DataResponsibly / DataSynthesizer

MIT License
252 stars 85 forks source link

Wrong Conditional Distributions Sensitivity #34

Closed ganevgv closed 3 years ago

ganevgv commented 3 years ago

Description

I believe the sensitivity of the conditional distributions is wrong and as a result you're injecting too little noise to the conditional distributions in the correlated attribute mode with enabled epsilon.

In Algorithm 1 in PrivBayes, the stated sensitivity is 2 / n_tuples because the Laplace noise is added to the joint probability (as the probability is already materialised). However, you apply the Laplace noise to the counts (as opposed to a probability) which have sensitivity of 2 (and not 2 / n_tuples). Only later you normalise the counts to materialise the conditional probability. As a result, you're injecting too little noise to the conditional probabilities.

Code excerpts from DataSynthesizer/lib/PrivBayes.py:

# Applying Laplace to the counts:
noise_para = laplace_noise_parameter(k, num_attributes, num_tuples, epsilon)
# with noise_para = 2 * (num_attributes - k) / (num_tuples * epsilon)
laplace_noises = np.random.laplace(0, scale=noise_para, size=stats.index.size)
stats['count'] += laplace_noises

# Normalising counts to a probability distribution:
dist = normalize_given_distribution(stats_sub['count']).tolist()

In order to inject the correct amount of noise 2 * (num_attributes - k) / (num_tuples * epsilon) should be changed to 2 * (num_attributes - k) / epsilon.

PS: thanks to @sofiane87 and @bristena-op for the helpful discussions and clarifications.

haoyueping commented 3 years ago

Thanks for your feedback and for reporting this error in the Laplace noise parameter. This bug has been fixed in 540a442867dd278a74af4c8f488fc6fadce7088a where the parameter is (num_attributes - k) / epsilon. In this setting, 1 is chosen as the sensitivity of count values.

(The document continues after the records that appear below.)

import Summits.FinalStateConjecture.FinalStateConjecture.Theorems.EIHFluxBalanceInertialRecessionStubEndgameOracleMixed

/-!
# Route EIHFluxBalance — crux `InertialRecession`, line `sublinear-is-free-clean-window-charges`:
# the radius integral with a third kind of non-member — NEAR but for a SHORT time (intruder passages)

Helper file for the crux `stmt-FinalStateConjecture-10166`
(`Summit.FinalStateConjecture.FinalStateConjecture.Theses.EIHFluxBalance.InertialRecession`), registered stub `stub_incrementOracle`
(lead reshape r9/r10) of `Cruxes/InertialRecession/Lines/sublinear_is_free_clean_window_charges.lean`; continues `…OracleMixed`.

During the passage of a ballistic intruder through a slow class, the class falls back to finer pieces whose non-members include
class-mates that are neither ballistic nor far at scale `t`; they are only at distance `≥ A₁`, but the passage is SHORT (its duration is
controlled by the intruder's monotone proxy coordinate, lead's roadmap §8). `integral_radius_le_mixed3` adds this third kind `G` to
`integral_radius_le_mixed`: `∫R^{-3/2} ≤ 2c₀^{-3/2}t₁^{-1/2} + |B|·2·2√2·8/(W√A₀) + |F|·2·2λ^{-3/2}t₁^{-1/2} + |G|·2·(t₂ − t₁)(A₁√A₁)⁻¹`.
-/

noncomputable section

set_option linter.dupNamespace false

open Filter Topology Set MeasureTheory intervalIntegral
open scoped Topology BigOperators InnerProductSpace RealInnerProductSpace

namespace Summit.FinalStateConjecture.FinalStateConjecture.Theorems.SublinearIsFree.Oracle

open Literature.Geometry.Lorentzian
open Summit.FinalStateConjecture.FinalStateConjecture.Theorems.SublinearIsFree.Endgame
open Summit.FinalStateConjecture.FinalStateConjecture.Theorems.SublinearIsFree.Toy

set_option maxHeartbeats 800000 in
/-- **THE INTEGRAL OF THE EXPLICIT RADIUS, THREE KINDS OF NON-MEMBERS** (ballistic `B`, far `F`, near-but-short `G`). See the module
docstring. [folklore] -/
theorem integral_radius_le_mixed3 {N : ℕ} (ξ : Fin N → ℝ → E3) (hξ : ∀ i, ContDiff ℝ 1 (ξ i)) (Sc B F G : Finset (Fin N))
    (hSc : Sc.Nonempty) (hBFG : ∀ j ∈ Sc, j ∈ B ∨ j ∈ F ∨ j ∈ G)
    (a : Fin N) {t₁ t₂ c₀ W A₀ lam A₁ : ℝ} (ht₁ : 0 < t₁) (h12 : t₁ ≤ t₂) (hc₀ : 0 < c₀) (hW : 0 < W) (hA₀ : 0 < A₀)
    (hlam : 0 < lam) (hA₁ : 0 < A₁)
    (n : Fin N → E3) (hn : ∀ j ∈ B, ‖n j‖ = 1)
    (hspeed : ∀ j ∈ B, ∀ s ∈ Icc t₁ t₂, W / 2 ≤ ⟪deriv (ξ j) s - deriv (ξ a) s, n j⟫)
    (hfarB : ∀ j ∈ B, ∀ s ∈ Icc t₁ t₂, A₀ ≤ ‖ξ j s - ξ a s‖)
    (hfarF : ∀ j ∈ F, ∀ s ∈ Icc t₁ t₂, lam * s ≤ ‖ξ j s - ξ a s‖)
    (hfarG : ∀ j ∈ G, ∀ s ∈ Icc t₁ t₂, A₁ ≤ ‖ξ j s - ξ a s‖) :
    ∫ s in t₁..t₂, ((min (c₀ * s) (2 / 3 * Sc.inf' hSc fun j ↦ ‖ξ j s - ξ a s‖)) ^ (3 / 2 : ℝ))⁻¹ ≤
      2 * (c₀ ^ (3 / 2 : ℝ))⁻¹ * (t₁ ^ (1 / 2 : ℝ))⁻¹ + B.card * (2 * (2 * √2 * (8 / (W * √A₀)))) +
        F.card * (2 * (2 * (lam ^ (3 / 2 : ℝ))⁻¹ * (t₁ ^ (1 / 2 : ℝ))⁻¹)) + G.card * (2 * ((t₂ - t₁) * (A₁ * √A₁)⁻¹)) := by
  classical
  set ψ : Fin N → ℝ → ℝ := fun j s ↦ 2 * √2 * ((|⟪ξ j s - ξ a s, n j⟫| + A₀) * √(|⟪ξ j s - ξ a s, n j⟫| + A₀))⁻¹ with hψ
  set φ : ℝ → ℝ := fun s ↦ ((lam * s) ^ (3 / 2 : ℝ))⁻¹ with hφ
  set χ : ℝ := (A₁ * √A₁)⁻¹ with hχ
  have hχ0 : 0 ≤ χ := by positivity
  have hball : ∀ j ∈ B, (∀ s ∈ Icc t₁ t₂, (‖ξ j s - ξ a s‖ * √‖ξ j s - ξ a s‖)⁻¹ ≤ ψ j s) ∧
      ContinuousOn (ψ j) (Icc t₁ t₂) ∧ ∫ s in t₁..t₂, ψ j s ≤ 2 * √2 * (8 / (W * √A₀)) := fun j hj ↦
    ballistic_majorant_inner (hξ a) (hξ j) (hn j hj) h12 hW hA₀ (hspeed j hj) (hfarB j hj)
  have hψ0 : ∀ j s, 0 ≤ ψ j s := fun j s ↦ by positivity
  have hφ0 : ∀ s ∈ Icc t₁ t₂, 0 ≤ φ s := fun s hs ↦ by
    have : 0 < lam * s := mul_pos hlam (ht₁.trans_le hs.1)
    positivity
  have hfar' : ∀ j ∈ F, ∀ s ∈ Icc t₁ t₂, (‖ξ j s - ξ a s‖ * √‖ξ j s - ξ a s‖)⁻¹ ≤ φ s := by
    intro j hj s hs
    have hls : 0 < lam * s := mul_pos hlam (ht₁.trans_le hs.1)
    have hd : lam * s ≤ ‖ξ j s - ξ a s‖ := hfarF j hj s hs
    rw [hφ]; dsimp only
    rw [rpow_three_halves_eq hls.le]
    have hd0 : 0 < ‖ξ j s - ξ a s‖ := hls.trans_le hd
    refine inv_anti₀ (by positivity) ?_
    exact mul_le_mul hd (Real.sqrt_le_sqrt hd) (Real.sqrt_nonneg _) hd0.le
  have hnear' : ∀ j ∈ G, ∀ s ∈ Icc t₁ t₂, (‖ξ j s - ξ a s‖ * √‖ξ j s - ξ a s‖)⁻¹ ≤ χ := by
    intro j hj s hs
    have hd : A₁ ≤ ‖ξ j s - ξ a s‖ := hfarG j hj s hs
    have hd0 : 0 < ‖ξ j s - ξ a s‖ := hA₁.trans_le hd
    refine inv_anti₀ (by positivity) ?_
    exact mul_le_mul hd (Real.sqrt_le_sqrt hd) (Real.sqrt_nonneg _) hd0.le
  have hDpos : ∀ s ∈ Icc t₁ t₂, 0 < Sc.inf' hSc fun j ↦ ‖ξ j s - ξ a s‖ := by
    intro s hs
    obtain ⟨j, hj, hjmin⟩ := Finset.exists_mem_eq_inf' hSc (fun j ↦ ‖ξ j s - ξ a s‖)
    rw [hjmin]
    rcases hBFG j hj with h | h | h
    · exact hA₀.trans_le (hfarB j h s hs)
    · exact (mul_pos hlam (ht₁.trans_le hs.1)).trans_le (hfarF j h s hs)
    · exact hA₁.trans_le (hfarG j h s hs)
  have hpt : ∀ s ∈ Icc t₁ t₂, ((min (c₀ * s) (2 / 3 * Sc.inf' hSc fun j ↦ ‖ξ j s - ξ a s‖)) ^ (3 / 2 : ℝ))⁻¹ ≤
      ((c₀ * s) ^ (3 / 2 : ℝ))⁻¹ + (2 * ∑ j ∈ B, ψ j s + 2 * (F.card * φ s) + 2 * (G.card * χ)) := by
    intro s hs
    have hcs : 0 < c₀ * s := mul_pos hc₀ (ht₁.trans_le hs.1)
    have hD := hDpos s hs
    have h23 : 0 < 2 / 3 * Sc.inf' hSc (fun j ↦ ‖ξ j s - ξ a s‖) := by positivity
    have h1 := inv_rpow_min_le hcs h23
    obtain ⟨j₀, hj₀, hjmin⟩ := Finset.exists_mem_eq_inf' hSc (fun j ↦ ‖ξ j s - ξ a s‖)
    have hd0 : 0 < ‖ξ j₀ s - ξ a s‖ := by rw [← hjmin]; exact hD
    have hsumB : 0 ≤ ∑ j ∈ B, ψ j s := Finset.sum_nonneg fun j _ ↦ hψ0 j s
    have hFφ : 0 ≤ (F.card : ℝ) * φ s := mul_nonneg (Nat.cast_nonneg _) (hφ0 s hs)
    have hGχ : 0 ≤ (G.card : ℝ) * χ := mul_nonneg (Nat.cast_nonneg _) hχ0
    have h2 : ((2 / 3 * Sc.inf' hSc (fun j ↦ ‖ξ j s - ξ a s‖)) ^ (3 / 2 : ℝ))⁻¹ ≤
        2 * ∑ j ∈ B, ψ j s + 2 * (F.card * φ s) + 2 * (G.card * χ) := by
      rw [inv_rpow_three_halves h23.le, hjmin]
      have hstep : (2 / 3 * ‖ξ j₀ s - ξ a s‖ * √(2 / 3 * ‖ξ j₀ s - ξ a s‖))⁻¹ ≤
          2 * (‖ξ j₀ s - ξ a s‖ * √‖ξ j₀ s - ξ a s‖)⁻¹ := inv_two_thirds_mul_sqrt_le hd0
      rcases hBFG j₀ hj₀ with h | h | h
      · have := (hball j₀ h).1 s hs
        have hle : ψ j₀ s ≤ ∑ j ∈ B, ψ j s := Finset.single_le_sum (fun j _ ↦ hψ0 j s) h
        linarith
      · have := hfar' j₀ h s hs
        have hle : φ s ≤ F.card * φ s := by
          have h1c : (1 : ℝ) ≤ F.card := by exact_mod_cast Finset.card_pos.mpr ⟨j₀, h⟩
          nlinarith [hφ0 s hs]
        linarith
      · have := hnear' j₀ h s hs
        have hle : χ ≤ G.card * χ := by
          have h1c : (1 : ℝ) ≤ G.card := by exact_mod_cast Finset.card_pos.mpr ⟨j₀, h⟩
          nlinarith
        linarith
    linarith
  -- continuity / integrability
  have hLcont : ContinuousOn (fun s ↦ ((min (c₀ * s) (2 / 3 * Sc.inf' hSc fun j ↦ ‖ξ j s - ξ a s‖)) ^ (3 / 2 : ℝ))⁻¹)
      (Icc t₁ t₂) := by
    have hdist : ∀ j, Continuous fun s ↦ ‖ξ j s - ξ a s‖ := fun j ↦
      ((hξ j).continuous.sub (hξ a).continuous).norm
    have hinf : Continuous fun s ↦ Sc.inf' hSc fun j ↦ ‖ξ j s - ξ a s‖ := by
      have h := Continuous.finset_inf' hSc (f := fun j s ↦ ‖ξ j s - ξ a s‖) fun j _ ↦ hdist j
      convert h using 1
      ext s
      simp [Finset.inf'_apply]
    have hm : Continuous fun s ↦ min (c₀ * s) (2 / 3 * Sc.inf' hSc fun j ↦ ‖ξ j s - ξ a s‖) :=
      (continuous_const.mul continuous_id).min (continuous_const.mul hinf)
    have hmpos : ∀ s ∈ Icc t₁ t₂, 0 < min (c₀ * s) (2 / 3 * Sc.inf' hSc fun j ↦ ‖ξ j s - ξ a s‖) := fun s hs ↦
      lt_min (mul_pos hc₀ (ht₁.trans_le hs.1)) (by have := hDpos s hs; positivity)
    refine (hm.continuousOn.rpow_const fun s hs ↦ Or.inl (hmpos s hs).ne').inv₀ fun s hs ↦ ?_
    exact (Real.rpow_pos_of_pos (hmpos s hs) _).ne'
  have hmul_cont : ∀ c : ℝ, 0 < c → ContinuousOn (fun s ↦ ((c * s) ^ (3 / 2 : ℝ))⁻¹) (Icc t₁ t₂) := by
    intro c hc
    refine ContinuousOn.inv₀ ?_ fun s hs ↦ (Real.rpow_pos_of_pos (mul_pos hc (ht₁.trans_le hs.1)) _).ne'
    exact (continuousOn_const.mul continuousOn_id).rpow_const fun s hs ↦ Or.inl (mul_pos hc (ht₁.trans_le hs.1)).ne'
  have hR1cont := hmul_cont c₀ hc₀
  have hφcont : ContinuousOn φ (Icc t₁ t₂) := hmul_cont lam hlam
  have hBcont : ContinuousOn (fun s ↦ 2 * ∑ j ∈ B, ψ j s) (Icc t₁ t₂) :=
    continuousOn_const.mul (continuousOn_finsetSum _ fun j hj ↦ (hball j hj).2.1)
  have hFcont : ContinuousOn (fun s ↦ 2 * (F.card * φ s)) (Icc t₁ t₂) := continuousOn_const.mul (continuousOn_const.mul hφcont)
  have hGcont : ContinuousOn (fun _ : ℝ ↦ 2 * (G.card * χ)) (Icc t₁ t₂) := continuousOn_const
  have hR2cont : ContinuousOn (fun s ↦ 2 * ∑ j ∈ B, ψ j s + 2 * (F.card * φ s) + 2 * (G.card * χ)) (Icc t₁ t₂) :=
    (hBcont.add hFcont).add hGcont
  have hI1 := integral_inv_rpow_three_halves_mul_le hc₀ ht₁ h12
  have hIφ : ∫ s in t₁..t₂, φ s ≤ 2 * (lam ^ (3 / 2 : ℝ))⁻¹ * (t₁ ^ (1 / 2 : ℝ))⁻¹ :=
    integral_inv_rpow_three_halves_mul_le hlam ht₁ h12
  have hI2 : ∫ s in t₁..t₂, (2 * ∑ j ∈ B, ψ j s + 2 * (F.card * φ s) + 2 * (G.card * χ)) ≤
      B.card * (2 * (2 * √2 * (8 / (W * √A₀)))) + F.card * (2 * (2 * (lam ^ (3 / 2 : ℝ))⁻¹ * (t₁ ^ (1 / 2 : ℝ))⁻¹)) +
        G.card * (2 * ((t₂ - t₁) * χ)) := by
    have hiB : IntervalIntegrable (fun s ↦ 2 * ∑ j ∈ B, ψ j s) volume t₁ t₂ := hBcont.intervalIntegrable_of_Icc h12
    have hiF : IntervalIntegrable (fun s ↦ 2 * (F.card * φ s)) volume t₁ t₂ := hFcont.intervalIntegrable_of_Icc h12
    have hiG : IntervalIntegrable (fun _ : ℝ ↦ 2 * (G.card * χ)) volume t₁ t₂ := hGcont.intervalIntegrable_of_Icc h12
    rw [intervalIntegral.integral_add (hiB.add hiF) hiG, intervalIntegral.integral_add hiB hiF,
      intervalIntegral.integral_const_mul,
      intervalIntegral.integral_finsetSum fun j hj ↦ ((hball j hj).2.1.intervalIntegrable_of_Icc h12),
      intervalIntegral.integral_const_mul, intervalIntegral.integral_const_mul, intervalIntegral.integral_const]
    have hB' : ∑ j ∈ B, ∫ s in t₁..t₂, ψ j s ≤ ∑ j ∈ B, 2 * √2 * (8 / (W * √A₀)) :=
      Finset.sum_le_sum fun j hj ↦ (hball j hj).2.2
    rw [Finset.sum_const, nsmul_eq_mul] at hB'
    have hF0 : (0 : ℝ) ≤ F.card := Nat.cast_nonneg _
    have hG0 : (0 : ℝ) ≤ G.card := Nat.cast_nonneg _
    simp only [smul_eq_mul]
    nlinarith [hB', hIφ, hF0, hG0, hχ0]
  calc ∫ s in t₁..t₂, ((min (c₀ * s) (2 / 3 * Sc.inf' hSc fun j ↦ ‖ξ j s - ξ a s‖)) ^ (3 / 2 : ℝ))⁻¹
      ≤ ∫ s in t₁..t₂, (((c₀ * s) ^ (3 / 2 : ℝ))⁻¹ + (2 * ∑ j ∈ B, ψ j s + 2 * (F.card * φ s) + 2 * (G.card * χ))) :=
        intervalIntegral.integral_mono_on h12 (hLcont.intervalIntegrable_of_Icc h12)
          ((hR1cont.add hR2cont).intervalIntegrable_of_Icc h12) hpt
    _ = (∫ s in t₁..t₂, ((c₀ * s) ^ (3 / 2 : ℝ))⁻¹) +
          ∫ s in t₁..t₂, (2 * ∑ j ∈ B, ψ j s + 2 * (F.card * φ s) + 2 * (G.card * χ)) :=
        intervalIntegral.integral_add (hR1cont.intervalIntegrable_of_Icc h12) (hR2cont.intervalIntegrable_of_Icc h12)
    _ ≤ _ := by rw [hχ] at hI2 ⊢; linarith

/-- Registered helper form: the near-but-short majorant — a constant `(A₁√A₁)⁻¹` integrates to `(t₂ − t₁)(A₁√A₁)⁻¹` (carrier of this
file). [folklore] -/
theorem oracle_integral_near_majorant : ∀ (A₁ t₁ t₂ : ℝ),
    ∫ _s in t₁..t₂, (A₁ * √A₁)⁻¹ = (t₂ - t₁) * (A₁ * √A₁)⁻¹ := by
  intro A₁ t₁ t₂
  rw [intervalIntegral.integral_const, smul_eq_mul]

end Summit.FinalStateConjecture.FinalStateConjecture.Theorems.SublinearIsFree.Oracle

end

reslbesl commented 3 years ago

I think that the new version should retain a sensitivity of 2 and only remove the factor of 1/num_tuples See also this blog post on how to reason about the correct sensitivity of count queries: https://github.com/frankmcsherry/blog/blob/master/posts/2018-02-25.md

haoyueping commented 3 years ago

The sensitivity of count queries can be either 1 or 2 depending on how the privacy of an individual is interpreted. The sensitivity of 1 corresponds to the "standard" definition of Differential Privacy, i.e., whether an individual is present or absent from the dataset. Please correct me if I'm wrong. The blog https://github.com/frankmcsherry/blog/blob/master/posts/2018-02-25.md uses the sensitivity of 2 assuming that the values of an individual are altered in neighboring datasets.

ganevgv commented 3 years ago

Thanks for your quick reply and fix @haoyueping! I'm closing the issue.

Re: sensitivity 1 or 2 - you're right, it could be either depending on the interpretation. Technically, I think in PrivBayes they use 2, but personally I'm okay with either.